Two smooth spheres made of identical material having masses $m$ and $2m$ undergo an oblique impact as shown in figure. The initial velocities of the masses are also shown. The impact force is along the line joining their centres. The coefficient of restitution is 5/9. The velocities of the masses after the impact are:

• A. $\frac{10}{3}\hat{i}+8j,\frac{5}{3}\hat{i}+\frac{4}{3}j,$
• B. $\frac{5}{3}\hat{i}-8j,\frac{-5}{3}\hat{i}+4j,$
• C. $\frac{10}{3}\hat{i}-8\hat{j},\frac{-5}{3}\hat{i}+4\hat{j},$
• D. None of these

Answer 1

The correct option is C $\frac{10}{3}\hat{i}-8\hat{j},\frac{-5}{3}\hat{i}+4\hat{j},$

Velocity components before collision


Line of impact is along x-axis.

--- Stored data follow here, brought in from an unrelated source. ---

import Literature.NumberTheory.GaloisRepresentations.IdeleClassBarSModAlphaOneInjective
import Literature.NumberTheory.GaloisRepresentations.IdeleClassBarModAlphaOneSurjective
import Literature.NumberTheory.GaloisRepresentations.GlobalReciprocityBidualityUnramifiedLayers
import HarnessLib

/-!
# Milne's (b) for `(Gal(K_S/L), Res C̄_S)`, surjectivity side: every additive functional on `Ext¹_{C_{V̄_L}}(ℤ, ℤ/m)` is
# `χ ↦ inv (Inf (H²(id, φ_V) (β_m χ)))` on the trace-layer characters for ONE invariant vector `φ`
# (Milne ADT I Thm. 1.8 (b), §4; Harari Prop. 15.42 (a), Thm. 17.2; Tate C–F VII §11.3 + §5.1 (D))

Topic `NumberTheory/GaloisRepresentations`; namespace `Literature.NumberTheory.GaloisRepresentations.IdeleClassBar`.  The S-port
of door-c4 g17's `IdeleClassBarAbsoluteGaloisTransport` (§37) and `IdeleClassBarModAlphaOneSurjective` (§39–§42) to the
`S`-idèle class formation `(G_S, C̄_S)` at `W = V̄_L = layerSubgroupS S L` (`L ⊆ K_S`), for an ABSTRACT invariant map `inv`
satisfying `hinv` at every layer `E ⊇ L` inside `K_S` (the conclusion of bsd-line-x1-p1-w5's `invAt_classBarSD_inflG`, i.e.
`inv = invAt (classBarSD K S) inv_S V̄_L`).  Sequel to this seat's `IdeleClassBarSModAlphaOneInjective` (§1–§2 there:
`galTraceQuotEquivS`, `galCharacterS`, `traceCharacterS`, `inv_inflG_eq_classInvAll_baseCup_of_hinv`), to
`GlobalReciprocityBidualityUnramifiedLayers` (`exists_idele_forall_unramified_layer_pairing_eq`: over the base `L`, every
additive family `Φ_{K'}` on the `ℤ/m`-characters of the finite abelian `K' ⊆ L̄` UNRAMIFIED OUTSIDE the places `T` above `S`,
compatible under THE restrictions `Γ_L → Gal(K'/L)`, is `χ ↦ −inv_{K'/L}(ι[x] ∪ β_m[χ])` for ONE idèle `x`) and to
`RestrictedRamificationLayerEmbedding` (`GalLayer.exists_ge_insideKS_nonempty_algHom`,
`exists_isAbelianGalois_unramified_character_factor`).  One definition with body (`layerCharClassS`, the S-version of the
template's `layerCharClass`) and theorems; no named fact, no instance, no notation, no `sorry`.

* §1 `traceCharacterS_galCharacterS`, `traceCharacterS_add` (the character dictionary of the injectivity file is a bijection,
  additive).
* §2 `U_L = Gal(K̄/L) ↠ V̄_L = Gal(K_S/L)`: `mk_coe_mem_layerSubgroupS`, `exists_mk_coe_eq`, and
  **`galTraceQuotEquivS_symm_mk_mk`**: `g_S⁻¹ [[u]] = g⁻¹ [u]` in `Gal(M/L)` — so the template's transport
  `absRestrictNormalHom_absGalEquiv` (`(u|_M)|_{K'} = (θ u θ⁻¹)|_{K'}`) applies to the characters of the S-trace layers.
* §3 **`layerCharClassS S h hM ψ χ_{K'}`** — the class in `Ext¹_{C_{V̄_L}}(ℤ, ℤ/m)` of a character `χ_{K'}` of a normal `K'/L`
  embedded by `ψ` into a layer `M ⊇ L`, `M ⊆ K_S`: additive, `m`-torsion under every functional, independent of `(M, ψ)` and
  equal for characters agreeing on `Γ_L` (`layerCharClassS_eq_of_forall_absRestrictNormalHom`), and `inflTriv (E⁻¹ χ) =
  layerCharClassS` when `χ ∘ g_S = χ_{K'} ∘ res` (`inflTriv_eq_layerCharClassS`).
* §4 `classInvAll_baseCup_eq_layerValue_of_factor_S`: at a layer `E ⊇ L` inside `K_S`, `inv_{K'/L}(ι[x₀] ∪ β_m[χ_{K'}])` is the
  layer pairing value of `φ` (`φ(1) = [x₀]`) at `χ` when `χ ∘ g_S = χ_{K'} ∘ res` (door-c6 `classInvAll_baseCup_bockstein_comp` +
  the injectivity file's §2) — no `E ≠ L` case split is needed in the `S`-currency.
* §5 `apply_inflTriv_eq_layerValue_S` and **`exists_hom_forall_layer_value_eq_S`** — MILNE'S (b), SURJECTIVITY, for
  `(↥V̄_L, Res C̄_S)`: for every additive `Ψ : Ext¹_{C_{V̄_L}}(ℤ, ℤ/m) → ℚ/ℤ` there is `φ : ℤ ⟶ Res_{V̄_L} C̄_S` with
  `Ψ (inflTriv (E⁻¹ χ)) = inv (Inf (H²(id, φ_V) (β_m χ)))` for every layer `E ⊇ L` inside `K_S` and every
  `χ ∈ H¹(↥V̄_L ⧸ (V̄_E ∩ V̄_L), ℤ/m)` — the hypothesis `Hsurj` of door-c4 g16's `adjointSurjective_triv_zmod_of_cofinal` on the
  cofinal family of S-trace layers.  The functional `Φ_{K'} χ := −m·Ψ(layerCharClassS)` on the characters of the finite abelian
  `K' ⊆ L̄` unramified outside `T` is additive and compatible, so global class field theory with restricted ramification over
  the base `L` (`exists_idele_forall_unramified_layer_pairing_eq`) supplies the idèle `x₀`, and `φ` is the invariant vector
  `[x₀] ∈ C̄_S^{V̄_L}` (door-c4 `homTrivEquiv`).

Cell `bsd-eis`, background lane «PT-Ш-S-TC» of crux `GoodLatticeBDPValue` (stmt-BirchSwinnertonDyer-19032), brick D2-(b)
(`adjointBijective_one_zmod_pow` for `(G_S, C̄_S)`), seat bsd-line-x1-p1-w8 g13.  HONEST FRAMING: this is the `Hsurj` input of
door-c4 g16's `adjointBijective_triv_zmod_of_cofinal` for the `S`-idèle class formation (Milne ADT I Thm. 1.8 (b) = Harari
Prop. 15.42 (a) at every layer); no duality theorem, no case of Poitou–Tate and no case of BSD is proved here.

## References
* J. S. Milne, *Arithmetic Duality Theorems* (2nd ed. 2006), I §1 Lemma 1.7, Theorem 1.8 (b); I §4. [MilneADT2006]
* D. Harari, *Galois Cohomology and Class Field Theory*, Universitext (2020), Prop. 15.42 (a), §17.1 Theorem 17.2. [Harari2020]
* J. W. S. Cassels, A. Fröhlich (eds.), *Algebraic Number Theory* (1967), Ch. VII (J. Tate) §5.1 (D), §11.1, §11.3.
  [CasselsFrohlichANT1967]
* J.-P. Serre, *Local Fields*, GTM 67 (1979), XI §1. [Serre1979]
* J. Neukirch, *Algebraic Number Theory* (1999), Ch. II (7.2)–(7.3). [NeukirchANT1999]
* K. S. Brown, *Cohomology of Groups* (1982), III §8. [Brown1982CohomologyGroups]
-/

noncomputable section
import Summits.HubbardSuperconductivity.HubbardSuperconductivity.Theorems.AnisotropyChordTransferFibre3FinXDEvalW

/-!
# Route `AnisotropyChord` / H0 rotor rung: FIN per-`L` row-D (KT-2a″) cell facts, `L = 13`, cells 96–97

Kernel facts `xdCellAny0 13 (49/50) la lb aD = true` (in-kernel point tables, zero data; `decide +kernel`) for the combined-cell
grid of `L = 13` (g5 design, 1–2.5 % cells); assembled in `…FinXDThirteen`.  Prover seat `hubbard-h0-rotor-p3` g7; helper for piece A =
stmt-HubbardSuperconductivity-23918 of rung 19089 (`--supports`, helper class).  WHAT THIS IS NOT: nothing here proves superconductivity in the
Hubbard model (rotor TARGET as worded stays FALSE, g15 verdict); kernel facts for ONE hypothesis of ONE conditional reduction.  No sorry.
-/

set_option linter.dupNamespace false
set_option autoImplicit false

namespace Summit.HubbardSuperconductivity.HubbardSuperconductivity.Theorems.AnisotropyChord.Transfer.Fibre3

namespace FinXD

/-- cell 96 of `L = 13` (`cert`). [folklore] -/
theorem xd13_96 : xdCellAny0 13 (49/50 : ℚ) 3603285915303946 3693368063186545 (7/100 : ℚ) = true := by (rw [← xdCellAnyW0_eq]; decide +kernel)

/-- cell 97 of `L = 13` (`cert`). [folklore] -/
theorem xd13_97 : xdCellAny0 13 (49/50 : ℚ) 3693368063186545 3785702264766209 (7/100 : ℚ) = true := by (rw [← xdCellAnyW0_eq]; decide +kernel)

end FinXD

end Summit.HubbardSuperconductivity.HubbardSuperconductivity.Theorems.AnisotropyChord.Transfer.Fibre3
import Summits.CriticalPhenomena.PercolationContinuityZ3.Theorems.PercNearOneGluingAdditiveGluingBystanderKernel
import Summits.CriticalPhenomena.PercolationContinuityZ3.Theorems.PercNearOneGluingAdditiveGluingWholeBlockKernel3
import HarnessLib

/-! # Crux `PercNearOneGluing.AdditiveGluing` (stmt-CriticalPhenomena-4576) — the BYSTANDER kernel with PER-LAYER
# admissible designations (exchange-certificate form CERT⁺⁺⁺ of `stub_bystanderCert_c5`, seat (d) round 3)

Support file (`--supports stmt-CriticalPhenomena-4576`); no definitions, no named facts.  CONDITIONAL result: block goodness
from a certificate.

Setting of skeleton v8 (`stub_bystanderKernel_c5` ∘ `stub_bystanderCert_c5`): weighting `u`, relays `A ∋ b`, block `S` of non-relays,
un-glued minimiser `a₀`, a bystander `x' ∈ S` with a positive edge, the layers `L_B = {open star of x' = B}`, the layer weightings
`q_B = (u − x')/B` and the layer blocks `T_B = (S ∖ x') ∪ B`.  The v8 certificate benchmarks every relay-free layer by ONE minimiser
`a'` of `τ_{u−x'}`; the certificate accepted here (`bystanderKernel3`) is the exchange-certificate case split of the bystander expansion:
* relay layers (`T_B ∩ A ≠ ∅`): the exact term `reach_{q_B}(T_B) − [τ_{q_B}(a₀) + gain_{q_B}(a₀, T_B)]`, a set exchange `E_{T_B}(a₀)`
  (non-negative as soon as SOME vertex of `T_B` — a relay of `B` or another vertex of the block — is at least as reliable as `a₀`
  under `q_B`, by `exchCert_condHmin`; negative relay layers are paid by the others);
* relay-free layers: `[τ + gain]_{q_B}(d_B) − [τ + gain]_{q_B}(a₀)` for a PER-LAYER designation `d_B` that is a minimiser of ANY
  weighting `w_B` with fewer positive-degree vertices agreeing with `q_B` off the pairs inside `T_B` and the pairs `d_B–T_B`
  (`blockSlack_transfer`), or the same after deleting the pairs `a₀–T_B` from `q_B`, scaled by `μ_{q_B}(a₀–T_B closed)`
  (`kernelPin_slack_eq`).
Numerics (this seat, lab/t5–t6 + kit census): with these two freedoms EVERY bystander certifies in all random n ≤ 8 drift instances
met and on the lead-c5 contested instance (x' = 4: −1.0e−4 → +2.8e−3); on the two annealed WB witnesses one of the two bystanders still
fails, the other certifies — so the residual `∃ x'` form keeps 0 violations.  [cite: KozmaNitzan2024, §3.2 pp. 12–14, Question 9 p. 36]
-/

namespace Summit.CriticalPhenomena.PercolationContinuityZ3.Theorems

open MeasureTheory Set
open Literature.Probability.LatticeModels (prodBernoulli)
open Literature.Probability.Percolation (BondConfig openConn openConnIn openGraph openCluster)
open scoped BigOperators

noncomputable section
open Classical

section BystanderKernel3

open Literature.Probability.LatticeModels Literature.Probability.Percolation

variable {n : ℕ}
/-- **The degree-2 certificate.**  Nonnegative masses `e T` (`T ⊆ Fin 4`; read: the lost set of the observer among four marked
relay points is exactly `T`), the four observer budgets `Σ_{T ∋ i} e T ≤ s`, five relay-pair budgets `Σ_{|T ∩ {i,k}| = 1} e T ≤ s`
and four positive-association inequalities (vdBHK Thm. 1.3 given `{o ↮ xᵢ}`, for `(i,k) = (0,2), (2,0), (1,3), (3,1)`) imply
`Σ_{|T| ≥ 2} e T ≤ (3/2)·s`.  Proof: `s·((3/2)s − Σ_{|T|≥2} e T)` is an explicit nonnegative rational combination of 54 products of
the hypotheses (coefficients in `{1/8, 1/4, 3/8, 1/2}`; kit j122590), checked by `linarith` on the expanded monomials.
[cite: VandenbergHaggstromKahn2005, Thm. 1.3 (p. 6)] -/
theorem Five.core (e : Finset (Fin 4) → ℝ) (s : ℝ) (he : ∀ T, 0 ≤ e T)
    (hb0 : e {0} + e {0, 1} + e {0, 2} + e {0, 1, 2} + e {0, 3} + e {0, 1, 3} + e {0, 2, 3} + e {0, 1, 2, 3} ≤ s)
    (hb1 : e {1} + e {0, 1} + e {1, 2} + e {0, 1, 2} + e {1, 3} + e {0, 1, 3} + e {1, 2, 3} + e {0, 1, 2, 3} ≤ s)
    (hb2 : e {2} + e {0, 2} + e {1, 2} + e {0, 1, 2} + e {2, 3} + e {0, 2, 3} + e {1, 2, 3} + e {0, 1, 2, 3} ≤ s)
    (hb3 : e {3} + e {0, 3} + e {1, 3} + e {0, 1, 3} + e {2, 3} + e {0, 2, 3} + e {1, 2, 3} + e {0, 1, 2, 3} ≤ s)
    (hp01 : e {0} + e {1} + e {0, 2} + e {1, 2} + e {0, 3} + e {1, 3} + e {0, 2, 3} + e {1, 2, 3} ≤ s)
    (hp02 : e {0} + e {0, 1} + e {2} + e {1, 2} + e {0, 3} + e {0, 1, 3} + e {2, 3} + e {1, 2, 3} ≤ s)
    (hp12 : e {1} + e {0, 1} + e {2} + e {0, 2} + e {1, 3} + e {0, 1, 3} + e {2, 3} + e {0, 2, 3} ≤ s)
    (hp13 : e {1} + e {0, 1} + e {1, 2} + e {0, 1, 2} + e {3} + e {0, 3} + e {2, 3} + e {0, 2, 3} ≤ s)
    (hp23 : e {2} + e {0, 2} + e {1, 2} + e {0, 1, 2} + e {3} + e {0, 3} + e {1, 3} + e {0, 1, 3} ≤ s)
    (hk02 : (e {0} + e {0, 1} + e {0, 3} + e {0, 1, 3}) * (e {0} + e {0, 2}) ≤ (e {0} + e {0, 1} + e {0, 2} + e {0, 1, 2} + e {0, 3} + e {0, 1, 3} + e {0, 2, 3} + e {0, 1, 2, 3}) * e {0})
    (hk20 : (e {2} + e {1, 2} + e {2, 3} + e {1, 2, 3}) * (e {2} + e {0, 2}) ≤ (e {2} + e {0, 2} + e {1, 2} + e {0, 1, 2} + e {2, 3} + e {0, 2, 3} + e {1, 2, 3} + e {0, 1, 2, 3}) * e {2})
    (hk13 : (e {1} + e {0, 1} + e {1, 2} + e {0, 1, 2}) * (e {1} + e {1, 3}) ≤ (e {1} + e {0, 1} + e {1, 2} + e {0, 1, 2} + e {1, 3} + e {0, 1, 3} + e {1, 2, 3} + e {0, 1, 2, 3}) * e {1})
    (hk31 : (e {3} + e {0, 3} + e {2, 3} + e {0, 2, 3}) * (e {3} + e {1, 3}) ≤ (e {3} + e {0, 3} + e {1, 3} + e {0, 1, 3} + e {2, 3} + e {0, 2, 3} + e {1, 2, 3} + e {0, 1, 2, 3}) * e {3})
    : e {0, 1} + e {0, 2} + e {1, 2} + e {0, 1, 2} + e {0, 3} + e {1, 3} + e {0, 1, 3} + e {2, 3} + e {0, 2, 3} + e {1, 2, 3} + e {0, 1, 2, 3} ≤ 3 / 2 * s := by
  -- nonnegativity of the budget slacks and of the four association gaps
  have hB0 : 0 ≤ s - (e {0} + e {0, 1} + e {0, 2} + e {0, 1, 2} + e {0, 3} + e {0, 1, 3} + e {0, 2, 3} + e {0, 1, 2, 3}) := sub_nonneg.2 hb0
  have hB1 : 0 ≤ s - (e {1} + e {0, 1} + e {1, 2} + e {0, 1, 2} + e {1, 3} + e {0, 1, 3} + e {1, 2, 3} + e {0, 1, 2, 3}) := sub_nonneg.2 hb1
  have hB2 : 0 ≤ s - (e {2} + e {0, 2} + e {1, 2} + e {0, 1, 2} + e {2, 3} + e {0, 2, 3} + e {1, 2, 3} + e {0, 1, 2, 3}) := sub_nonneg.2 hb2
  have hB3 : 0 ≤ s - (e {3} + e {0, 3} + e {1, 3} + e {0, 1, 3} + e {2, 3} + e {0, 2, 3} + e {1, 2, 3} + e {0, 1, 2, 3}) := sub_nonneg.2 hb3
  have hP01 : 0 ≤ s - (e {0} + e {1} + e {0, 2} + e {1, 2} + e {0, 3} + e {1, 3} + e {0, 2, 3} + e {1, 2, 3}) := sub_nonneg.2 hp01
  have hP02 : 0 ≤ s - (e {0} + e {0, 1} + e {2} + e {1, 2} + e {0, 3} + e {0, 1, 3} + e {2, 3} + e {1, 2, 3}) := sub_nonneg.2 hp02
  have hP12 : 0 ≤ s - (e {1} + e {0, 1} + e {2} + e {0, 2} + e {1, 3} + e {0, 1, 3} + e {2, 3} + e {0, 2, 3}) := sub_nonneg.2 hp12
  have hP13 : 0 ≤ s - (e {1} + e {0, 1} + e {1, 2} + e {0, 1, 2} + e {3} + e {0, 3} + e {2, 3} + e {0, 2, 3}) := sub_nonneg.2 hp13
  have hP23 : 0 ≤ s - (e {2} + e {0, 2} + e {1, 2} + e {0, 1, 2} + e {3} + e {0, 3} + e {1, 3} + e {0, 1, 3}) := sub_nonneg.2 hp23
  have hK02 : 0 ≤ (e {0} + e {0, 1} + e {0, 2} + e {0, 1, 2} + e {0, 3} + e {0, 1, 3} + e {0, 2, 3} + e {0, 1, 2, 3}) * e {0} - (e {0} + e {0, 1} + e {0, 3} + e {0, 1, 3}) * (e {0} + e {0, 2}) := sub_nonneg.2 hk02
  have hK20 : 0 ≤ (e {2} + e {0, 2} + e {1, 2} + e {0, 1, 2} + e {2, 3} + e {0, 2, 3} + e {1, 2, 3} + e {0, 1, 2, 3}) * e {2} - (e {2} + e {1, 2} + e {2, 3} + e {1, 2, 3}) * (e {2} + e {0, 2}) := sub_nonneg.2 hk20
  have hK13 : 0 ≤ (e {1} + e {0, 1} + e {1, 2} + e {0, 1, 2} + e {1, 3} + e {0, 1, 3} + e {1, 2, 3} + e {0, 1, 2, 3}) * e {1} - (e {1} + e {0, 1} + e {1, 2} + e {0, 1, 2}) * (e {1} + e {1, 3}) := sub_nonneg.2 hk13
  have hK31 : 0 ≤ (e {3} + e {0, 3} + e {1, 3} + e {0, 1, 3} + e {2, 3} + e {0, 2, 3} + e {1, 2, 3} + e {0, 1, 2, 3}) * e {3} - (e {3} + e {0, 3} + e {2, 3} + e {0, 2, 3}) * (e {3} + e {1, 3}) := sub_nonneg.2 hk31
  by_cases hs0 : s ≤ 0
  · -- then every lost-set mass of size ≥ 2 vanishes
    linarith [he {0}, he {1}, he {0, 1}, he {2}, he {0, 2}, he {1, 2}, he {0, 1, 2}, he {3}, he {0, 3}, he {1, 3}, he {0, 1, 3}, he {2, 3}, he {0, 2, 3}, he {1, 2, 3}, he {0, 1, 2, 3}, hb0, hb1, hb2, hb3]
  have hs : 0 < s := lt_of_not_ge hs0
  -- the degree-2 certificate: 54 nonnegative products with coefficients in {1/8, 1/4, 3/8, 1/2} (kit j122590)
  have hmain : 0 ≤ s * (3 / 2 * s - (e {0, 1} + e {0, 2} + e {1, 2} + e {0, 1, 2} + e {0, 3} + e {1, 3} + e {0, 1, 3} + e {2, 3} + e {0, 2, 3} + e {1, 2, 3} + e {0, 1, 2, 3})) := by
    linarith [mul_nonneg hs.le (he {0}), mul_nonneg hs.le (he {1}), mul_nonneg hs.le (he {2}),
      mul_nonneg hs.le (he {3}), mul_nonneg hs.le hB0, mul_nonneg hs.le hB2,
      mul_nonneg hs.le hB3, hK02, hK13,
      hK20, hK31, mul_nonneg (he {0}) hB0,
      mul_nonneg (he {0}) hB1, mul_nonneg (he {0}) hB2, mul_nonneg (he {1}) hB0,
      mul_nonneg (he {1}) hB1, mul_nonneg (he {1}) hB3, mul_nonneg (he {2}) hB0,
      mul_nonneg (he {2}) hB1, mul_nonneg (he {2}) hB2, mul_nonneg (he {3}) hB0,
      mul_nonneg (he {3}) hB1, mul_nonneg (he {3}) hB2, mul_nonneg (he {3}) hB3,
      mul_nonneg (he {0, 1}) hB0, mul_nonneg (he {0, 2}) hB1, mul_nonneg (he {0, 3}) hB2,
      mul_nonneg (he {0, 3}) hP02, mul_nonneg (he {0, 3}) hP13, mul_nonneg (he {1, 2}) hB0,
      mul_nonneg (he {1, 2}) hB1, mul_nonneg (he {1, 2}) hP13, mul_nonneg (he {1, 3}) hB0,
      mul_nonneg (he {2, 3}) hB1, mul_nonneg (he {2, 3}) hB2, mul_nonneg (he {2, 3}) hP02,
      mul_nonneg (he {0, 1, 2}) hB0, mul_nonneg (he {0, 1, 3}) hB1, mul_nonneg (he {0, 1, 3}) hP13,
      mul_nonneg (he {0, 2, 3}) hB0, mul_nonneg (he {0, 2, 3}) hB2, mul_nonneg (he {0, 2, 3}) hP02,
      mul_nonneg (he {1, 2, 3}) hB1, mul_nonneg (he {1, 2, 3}) hP13, mul_nonneg (he {0, 1, 2, 3}) hB0,
      mul_nonneg (he {0, 1, 2, 3}) hB1, mul_nonneg hB1 hB2, mul_nonneg hB2 hB3,
      mul_nonneg hB2 hP02, mul_nonneg hB3 hP13, mul_nonneg hP01 hP02,
      mul_nonneg hP01 hP13, mul_nonneg hP02 hP12, mul_nonneg hP13 hP23]
  by_contra hlt
  push Not at hlt
  have hneg : s * (3 / 2 * s - (e {0, 1} + e {0, 2} + e {1, 2} + e {0, 1, 2} + e {0, 3} + e {1, 3} + e {0, 1, 3} + e {2, 3} + e {0, 2, 3} + e {1, 2, 3} + e {0, 1, 2, 3})) < 0 := mul_neg_of_pos_of_neg hs (by linarith)
  linarith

Hence, velocities perpendicular to the x-axis remain unchanged.
Hence y component velocity after collision
For $A$:
$v_{Ay}=-10\sin {53}^{\circ }\hat{j}=-10\times \frac{4}{5}\hat{j}=-8\hat{j}$
For $B$:
$v_{By}=5\sin {53}^{\circ }=5\times \frac{4}{5}\hat{j}=4\hat{j}$

x - component of velocities after collision.
By momentum conservation (because no external force is present)
$2m\left(5\cos {53}^{\circ }\right)-m\times \left(10\cos {53}^{\circ }\right)=2m{v}_{Bx}+m{v}_{Ax}$
$\Rightarrow 2v_{Bx}+v_{Ax}=0$ ...(I)

As we know, $e=\frac{\text{velocity of seperation}}{\text{velocity of approach}}$ in horizontal direction
i.e $e=\frac{v_{Ax}-v_{Bx}}{5\cos {53}^{\circ }+10\cos {53}^{\circ }}=\frac{5}{9}$
or $v_{Ax}-v_{Bx}=5$ ...(II)

From eq. (I) and (II) $v_{Ax}=\frac{10}{3}{v}_{Bx}=\frac{-5}{3}$
Hence, after collision,
Velocity of sphere $A,v_A=\frac{10}{3}\hat{i}-8\hat{j}$
Velocity of sphere $B,v_B=\frac{-5}{3}\hat{i}+4\hat{j}$